/-- **F0 discharged**: the pressure Poisson equation (Tao 2011, (8)) for the tree's classical
solutions, from `FluidPDE/PressurePoisson`. [cite: Tao2011, (8)] -/
theorem tao2011_pressurePoisson_holds : tao2011_pressurePoisson (E := E) :=
  fun _ _ _ _ _ h _ ht x => laplacian_pressure_eq_of_isClassicalNSSolutionOn h ht x

variable [MeasurableSpace E] [BorelSpace E]

/-- **F4 discharged**: the weighted radial mean value property (Gilbarg–Trudinger Thm 2.1), from
`FluidPDE/HarmonicMeanValue` (only continuity of the weight is needed there). [cite: GilbargTrudinger2001, Thm 2.1] -/
theorem harmonic_integral_mul_radial_holds : harmonic_integral_mul_radial (E := E) :=
  fun _ _ hη hw hc hrad x₀ => integral_radial_mul_harmonic hη hw.continuous hc hrad x₀

end DischargeInputs

section DischargeR3

/-- Local notation for physical space `ℝ³ = EuclideanSpace ℝ (Fin 3)`. -/
local notation "ℝ³" => EuclideanSpace ℝ (Fin 3)

/-- **F3 discharged**: for smooth finite-energy `v`, the normalised pressure is the pressure
potential `Q[v]` of `FluidPDE/PressureRepresentation`, which is `C²` with `ΔQ[v] = -∂ᵢ∂ⱼ(vᵢvⱼ)`
(Gilbarg–Trudinger Lemma 4.2). [cite: GilbargTrudinger2001, Lemma 4.2] -/
theorem laplacian_normalisedPressure_holds : laplacian_normalisedPressure := by
  intro v hv hE
  have hL2 : Integrable fun y => ‖v y‖ ^ 2 := integrable_sq_of_lintegral_enorm_sq_lt_top hv.continuous hE
  have h4 : ContDiff ℝ 4 v := contDiff_infty.1 hv 4
  have h2 : ContDiff ℝ 2 v := contDiff_infty.1 hv 2
  rw [normalisedPressure_eq_pressurePotential' h2 hL2]
  exact ⟨contDiff_pressurePotential h4 hL2, fun x => laplacian_pressurePotential h4 hL2 x⟩

/-! ### The harmonic part of the pressure and the probe identity -/

variable {ν T : ℝ} {u : ℝ → ℝ³ → ℝ³} {p : ℝ → ℝ³ → ℝ}

/-- For a classical solution of the unforced system with a finite-energy slice, the harmonic part
`h(t) = p(t) - Q[u(t)]` of the pressure is harmonic on `ℝ³` at every interior time
(Tao 2011, §4: "`p = p₀ + h` with `h` harmonic", from (8) and `ΔQ = -∂ᵢ∂ⱼ(uᵢuⱼ)`). [cite: Tao2011, §4, proof of Lemma 4.1 (i)] -/
theorem harmonicOnNhd_pressure_sub_pressurePotential
    (h : FluidPDE.IsClassicalNSSolutionOn (Icc 0 T) ν 0 u p) {t : ℝ} (ht : t ∈ Ioo 0 T)
    (hL2 : Integrable fun y => ‖u t y‖ ^ 2) :
    HarmonicOnNhd (fun x => p t x - pressurePotential (u t) x) univ := by
  have htI : t ∈ Icc 0 T := Ioo_subset_Icc_self ht
  have hu : ContDiff ℝ ∞ (u t) := h.contDiff_velocity htI
  have hp : ContDiff ℝ ∞ (p t) := h.contDiff_pressure htI
  have hu4 : ContDiff ℝ 4 (u t) := contDiff_infty.1 hu 4
  have hp2 : ContDiff ℝ 2 (p t) := contDiff_infty.1 hp 2
  have hQ2 : ContDiff ℝ 2 (pressurePotential (u t)) := contDiff_pressurePotential hu4 hL2
  have hη2 : ContDiff ℝ 2 fun x => p t x - pressurePotential (u t) x := hp2.sub hQ2
  have hti : t ∈ interior (Icc 0 T) := by rwa [interior_Icc]
  have hΔ : ∀ x, Δ (fun x => p t x - pressurePotential (u t) x) x = 0 := fun x => by
    have e : (fun x => p t x - pressurePotential (u t) x) = p t - pressurePotential (u t) := rfl
    rw [e, hp2.contDiffAt.laplacian_sub hQ2.contDiffAt, laplacian_pressurePotential hu4 hL2 x,
      laplacian_pressure_eq_of_isClassicalNSSolutionOn h hti x,
      pressureSource_eq_of_isDivFree (h.divFree t htI)]
    have : VectorCalculus.divergence ((0 : ℝ → ℝ³ → ℝ³) t) x = 0 := by
      simp [VectorCalculus.divergence]
    rw [this]
    ring
  intro x _
  exact ⟨hη2.contDiffAt, Eventually.of_forall hΔ⟩

/-- The momentum equation of the unforced system solved for the pressure gradient. [folklore] -/
theorem gradient_pressure_eq (h : FluidPDE.IsClassicalNSSolutionOn (Icc 0 T) ν 0 u p) {t : ℝ}
    (ht : t ∈ Icc 0 T) (y : ℝ³) :
    gradient (p t) y = ν • (Δ (u t)) y - FluidPDE.timeDerivWithin (Icc 0 T) u t y -
      FluidPDE.convect (u t) (u t) y := by
  have hm := h.momentum t ht y
  simp only [Pi.zero_apply, add_zero] at hm
  calc gradient (p t) y = ν • (Δ (u t)) y -
        (FluidPDE.timeDerivWithin (Icc 0 T) u t y + FluidPDE.convect (u t) (u t) y) := by
          rw [hm]; abel
    _ = _ := by abel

**EXERCISE OBJECTIVE**
In full and exactly, transcribe the material above.

**COMPLETED TASK**
/-- **F0 discharged**: the pressure Poisson equation (Tao 2011, (8)) for the tree's classical
solutions, from `FluidPDE/PressurePoisson`. [cite: Tao2011, (8)] -/
theorem tao2011_pressurePoisson_holds : tao2011_pressurePoisson (E := E) :=
  fun _ _ _ _ _ h _ ht x => laplacian_pressure_eq_of_isClassicalNSSolutionOn h ht x

variable [MeasurableSpace E] [BorelSpace E]

/-- **F4 discharged**: the weighted radial mean value property (Gilbarg–Trudinger Thm 2.1), from
`FluidPDE/HarmonicMeanValue` (only continuity of the weight is needed there). [cite: GilbargTrudinger2001, Thm 2.1] -/
theorem harmonic_integral_mul_radial_holds : harmonic_integral_mul_radial (E := E) :=
  fun _ _ hη hw hc hrad x₀ => integral_radial_mul_harmonic hη hw.continuous hc hrad x₀

end DischargeInputs

section DischargeR3

/-- Local notation for physical space `ℝ³ = EuclideanSpace ℝ (Fin 3)`. -/
local notation "ℝ³" => EuclideanSpace ℝ (Fin 3)

/-- **F3 discharged**: for smooth finite-energy `v`, the normalised pressure is the pressure
potential `Q[v]` of `FluidPDE/PressureRepresentation`, which is `C²` with `ΔQ[v] = -∂ᵢ∂ⱼ(vᵢvⱼ)`
(Gilbarg–Trudinger Lemma 4.2). [cite: GilbargTrudinger2001, Lemma 4.2] -/
theorem laplacian_normalisedPressure_holds : laplacian_normalisedPressure := by
  intro v hv hE
  have hL2 : Integrable fun y => ‖v y‖ ^ 2 := integrable_sq_of_lintegral_enorm_sq_lt_top hv.continuous hE
  have h4 : ContDiff ℝ 4 v := contDiff_infty.1 hv 4
  have h2 : ContDiff ℝ 2 v := contDiff_infty.1 hv 2
  rw [normalisedPressure_eq_pressurePotential' h2 hL2]
  exact ⟨contDiff_pressurePotential h4 hL2, fun x => laplacian_pressurePotential h4 hL2 x⟩

/-! ### The harmonic part of the pressure and the probe identity -/

variable {ν T : ℝ} {u : ℝ → ℝ³ → ℝ³} {p : ℝ → ℝ³ → ℝ}

/-- For a classical solution of the unforced system with a finite-energy slice, the harmonic part
`h(t) = p(t) - Q[u(t)]` of the pressure is harmonic on `ℝ³` at every interior time
(Tao 2011, §4: "`p = p₀ + h` with `h` harmonic", from (8) and `ΔQ = -∂ᵢ∂ⱼ(uᵢuⱼ)`). [cite: Tao2011, §4, proof of Lemma 4.1 (i)] -/
theorem harmonicOnNhd_pressure_sub_pressurePotential
    (h : FluidPDE.IsClassicalNSSolutionOn (Icc 0 T) ν 0 u p) {t : ℝ} (ht : t ∈ Ioo 0 T)
    (hL2 : Integrable fun y => ‖u t y‖ ^ 2) :
    HarmonicOnNhd (fun x => p t x - pressurePotential (u t) x) univ := by
  have htI : t ∈ Icc 0 T := Ioo_subset_Icc_self ht
  have hu : ContDiff ℝ ∞ (u t) := h.contDiff_velocity htI
  have hp : ContDiff ℝ ∞ (p t) := h.contDiff_pressure htI
  have hu4 : ContDiff ℝ 4 (u t) := contDiff_infty.1 hu 4
  have hp2 : ContDiff ℝ 2 (p t) := contDiff_infty.1 hp 2
  have hQ2 : ContDiff ℝ 2 (pressurePotential (u t)) := contDiff_pressurePotential hu4 hL2
  have hη2 : ContDiff ℝ 2 fun x => p t x - pressurePotential (u t) x := hp2.sub hQ2
  have hti : t ∈ interior (Icc 0 T) := by rwa [interior_Icc]
  have hΔ : ∀ x, Δ (fun x => p t x - pressurePotential (u t) x) x = 0 := fun x => by
    have e : (fun x => p t x - pressurePotential (u t) x) = p t - pressurePotential (u t) := rfl
    rw [e, hp2.contDiffAt.laplacian_sub hQ2.contDiffAt, laplacian_pressurePotential hu4 hL2 x,
      laplacian_pressure_eq_of_isClassicalNSSolutionOn h hti x,
      pressureSource_eq_of_isDivFree (h.divFree t htI)]
    have : VectorCalculus.divergence ((0 : ℝ → ℝ³ → ℝ³) t) x = 0 := by
      simp [VectorCalculus.divergence]
    rw [this]
    ring
  intro x _
  exact ⟨hη2.contDiffAt, Eventually.of_forall hΔ⟩

/-- The momentum equation of the unforced system solved for the pressure gradient. [folklore] -/
theorem gradient_pressure_eq (h : FluidPDE.IsClassicalNSSolutionOn (Icc 0 T) ν 0 u p) {t : ℝ}
    (ht : t ∈ Icc 0 T) (y : ℝ³) :
    gradient (p t) y = ν • (Δ (u t)) y - FluidPDE.timeDerivWithin (Icc 0 T) u t y -
      FluidPDE.convect (u t) (u t) y := by
  have hm := h.momentum t ht y
  simp only [Pi.zero_apply, add_zero] at hm
  calc gradient (p t) y = ν • (Δ (u t)) y -
        (FluidPDE.timeDerivWithin (Icc 0 T) u t y + FluidPDE.convect (u t) (u t) y) := by
          rw [hm]; abel
    _ = _ := by abel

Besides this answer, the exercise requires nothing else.